- **Directions**
In the records that follow, find each line with the word "induction" and copy it.
==== Records for this task ====
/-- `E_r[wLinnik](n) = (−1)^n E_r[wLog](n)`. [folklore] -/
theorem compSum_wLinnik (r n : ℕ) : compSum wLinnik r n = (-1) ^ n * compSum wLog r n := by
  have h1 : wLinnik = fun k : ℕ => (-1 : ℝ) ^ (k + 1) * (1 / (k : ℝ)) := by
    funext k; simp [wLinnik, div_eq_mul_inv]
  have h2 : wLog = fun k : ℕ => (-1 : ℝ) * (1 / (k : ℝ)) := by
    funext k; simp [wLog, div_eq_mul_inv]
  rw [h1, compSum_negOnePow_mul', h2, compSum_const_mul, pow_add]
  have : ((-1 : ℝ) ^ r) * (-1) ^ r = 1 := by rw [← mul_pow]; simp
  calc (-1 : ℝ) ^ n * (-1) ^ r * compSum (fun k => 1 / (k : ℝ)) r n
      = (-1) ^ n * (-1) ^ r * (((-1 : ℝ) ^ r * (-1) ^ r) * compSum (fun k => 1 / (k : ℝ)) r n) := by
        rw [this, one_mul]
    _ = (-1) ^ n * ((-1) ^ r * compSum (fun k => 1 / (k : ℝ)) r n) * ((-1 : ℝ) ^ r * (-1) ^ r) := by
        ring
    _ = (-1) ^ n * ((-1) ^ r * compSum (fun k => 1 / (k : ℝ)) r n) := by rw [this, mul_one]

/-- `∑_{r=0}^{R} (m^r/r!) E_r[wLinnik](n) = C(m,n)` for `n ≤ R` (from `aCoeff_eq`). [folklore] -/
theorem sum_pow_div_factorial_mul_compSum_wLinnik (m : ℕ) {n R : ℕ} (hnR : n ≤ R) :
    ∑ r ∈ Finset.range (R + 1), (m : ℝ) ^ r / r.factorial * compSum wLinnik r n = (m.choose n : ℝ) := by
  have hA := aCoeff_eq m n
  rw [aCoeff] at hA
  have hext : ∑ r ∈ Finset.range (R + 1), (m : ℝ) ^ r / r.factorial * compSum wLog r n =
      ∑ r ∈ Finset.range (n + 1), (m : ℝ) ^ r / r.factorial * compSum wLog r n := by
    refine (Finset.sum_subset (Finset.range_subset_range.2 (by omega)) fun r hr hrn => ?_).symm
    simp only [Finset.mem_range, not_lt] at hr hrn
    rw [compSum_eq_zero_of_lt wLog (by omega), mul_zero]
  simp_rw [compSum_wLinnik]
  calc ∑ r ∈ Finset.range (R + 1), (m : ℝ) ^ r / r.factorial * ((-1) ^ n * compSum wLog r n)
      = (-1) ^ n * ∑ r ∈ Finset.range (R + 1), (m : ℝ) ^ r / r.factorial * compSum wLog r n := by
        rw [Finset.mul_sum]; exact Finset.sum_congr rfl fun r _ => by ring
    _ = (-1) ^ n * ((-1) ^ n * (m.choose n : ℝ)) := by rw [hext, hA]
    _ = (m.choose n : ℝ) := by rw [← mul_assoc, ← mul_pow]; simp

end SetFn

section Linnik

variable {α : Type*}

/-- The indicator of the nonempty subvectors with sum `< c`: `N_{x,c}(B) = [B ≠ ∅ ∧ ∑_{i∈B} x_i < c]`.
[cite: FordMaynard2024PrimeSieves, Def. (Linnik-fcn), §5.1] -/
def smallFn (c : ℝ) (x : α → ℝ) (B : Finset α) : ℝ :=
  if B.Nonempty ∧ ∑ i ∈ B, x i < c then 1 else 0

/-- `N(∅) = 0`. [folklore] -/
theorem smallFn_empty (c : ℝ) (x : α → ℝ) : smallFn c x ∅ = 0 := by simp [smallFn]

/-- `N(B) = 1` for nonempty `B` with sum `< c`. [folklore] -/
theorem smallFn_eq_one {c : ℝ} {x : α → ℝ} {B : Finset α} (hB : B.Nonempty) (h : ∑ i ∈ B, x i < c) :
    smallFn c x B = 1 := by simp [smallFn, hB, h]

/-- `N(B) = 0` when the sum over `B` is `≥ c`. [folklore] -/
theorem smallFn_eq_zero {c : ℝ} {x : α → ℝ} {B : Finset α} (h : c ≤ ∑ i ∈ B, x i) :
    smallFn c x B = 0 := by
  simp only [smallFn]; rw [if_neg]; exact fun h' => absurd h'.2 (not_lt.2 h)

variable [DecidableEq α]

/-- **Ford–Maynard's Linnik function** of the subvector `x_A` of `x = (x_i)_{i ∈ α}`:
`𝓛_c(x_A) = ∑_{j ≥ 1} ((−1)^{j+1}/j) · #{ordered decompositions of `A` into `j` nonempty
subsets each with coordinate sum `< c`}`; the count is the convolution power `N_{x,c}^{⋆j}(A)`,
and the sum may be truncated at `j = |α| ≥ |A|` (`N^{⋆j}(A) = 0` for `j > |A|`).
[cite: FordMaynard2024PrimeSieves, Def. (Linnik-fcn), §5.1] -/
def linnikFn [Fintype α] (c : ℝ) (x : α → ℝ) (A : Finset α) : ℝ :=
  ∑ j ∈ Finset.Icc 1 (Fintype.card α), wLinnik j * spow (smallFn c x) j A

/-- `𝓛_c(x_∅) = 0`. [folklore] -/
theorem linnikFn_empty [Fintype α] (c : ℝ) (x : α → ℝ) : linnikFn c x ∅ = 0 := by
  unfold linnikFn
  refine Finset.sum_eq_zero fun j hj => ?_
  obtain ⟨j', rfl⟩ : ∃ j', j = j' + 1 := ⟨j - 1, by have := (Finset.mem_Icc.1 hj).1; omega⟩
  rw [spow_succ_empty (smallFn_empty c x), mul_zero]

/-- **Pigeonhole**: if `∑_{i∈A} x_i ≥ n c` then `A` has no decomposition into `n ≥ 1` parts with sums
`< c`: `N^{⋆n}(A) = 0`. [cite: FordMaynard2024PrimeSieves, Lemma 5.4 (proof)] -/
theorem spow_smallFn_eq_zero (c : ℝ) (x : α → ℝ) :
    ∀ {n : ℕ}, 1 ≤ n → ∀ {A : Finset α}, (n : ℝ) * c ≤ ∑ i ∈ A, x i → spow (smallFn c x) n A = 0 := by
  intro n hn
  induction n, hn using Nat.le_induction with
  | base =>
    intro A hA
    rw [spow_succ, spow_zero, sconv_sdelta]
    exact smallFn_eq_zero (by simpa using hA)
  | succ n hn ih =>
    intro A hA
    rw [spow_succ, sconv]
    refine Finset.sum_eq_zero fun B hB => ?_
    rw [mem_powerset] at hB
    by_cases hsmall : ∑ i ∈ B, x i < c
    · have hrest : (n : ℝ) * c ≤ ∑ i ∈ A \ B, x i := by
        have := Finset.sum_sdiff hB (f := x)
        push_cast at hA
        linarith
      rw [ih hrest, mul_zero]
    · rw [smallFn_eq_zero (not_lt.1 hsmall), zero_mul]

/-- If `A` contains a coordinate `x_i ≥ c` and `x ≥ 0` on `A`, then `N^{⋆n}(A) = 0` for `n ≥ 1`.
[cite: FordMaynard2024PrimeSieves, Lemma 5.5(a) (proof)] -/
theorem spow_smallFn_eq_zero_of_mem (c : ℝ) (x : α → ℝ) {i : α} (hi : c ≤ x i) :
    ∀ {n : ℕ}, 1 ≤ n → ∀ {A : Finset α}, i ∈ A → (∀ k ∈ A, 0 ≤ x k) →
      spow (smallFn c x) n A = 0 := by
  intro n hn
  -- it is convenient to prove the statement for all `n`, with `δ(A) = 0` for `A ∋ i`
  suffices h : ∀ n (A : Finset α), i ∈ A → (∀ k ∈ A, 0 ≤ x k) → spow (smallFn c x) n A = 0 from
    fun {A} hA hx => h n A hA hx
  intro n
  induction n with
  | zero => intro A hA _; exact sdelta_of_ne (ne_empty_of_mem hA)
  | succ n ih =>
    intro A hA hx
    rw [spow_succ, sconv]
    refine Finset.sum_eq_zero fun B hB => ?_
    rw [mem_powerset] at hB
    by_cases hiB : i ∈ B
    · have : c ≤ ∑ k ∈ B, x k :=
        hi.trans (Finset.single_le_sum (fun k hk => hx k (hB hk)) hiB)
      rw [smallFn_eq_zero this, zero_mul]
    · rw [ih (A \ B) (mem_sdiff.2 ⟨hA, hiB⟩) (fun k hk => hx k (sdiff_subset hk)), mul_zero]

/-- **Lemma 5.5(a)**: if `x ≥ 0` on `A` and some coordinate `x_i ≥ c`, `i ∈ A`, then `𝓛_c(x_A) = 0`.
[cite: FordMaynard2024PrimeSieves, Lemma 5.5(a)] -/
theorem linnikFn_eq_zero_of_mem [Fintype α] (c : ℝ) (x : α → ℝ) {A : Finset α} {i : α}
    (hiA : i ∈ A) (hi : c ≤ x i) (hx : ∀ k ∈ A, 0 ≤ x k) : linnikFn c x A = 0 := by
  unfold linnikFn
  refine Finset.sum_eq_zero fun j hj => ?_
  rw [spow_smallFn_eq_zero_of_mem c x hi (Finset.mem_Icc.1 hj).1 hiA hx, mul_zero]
====
- **Solution for this problem**
  induction n, hn using Nat.le_induction with
  induction n with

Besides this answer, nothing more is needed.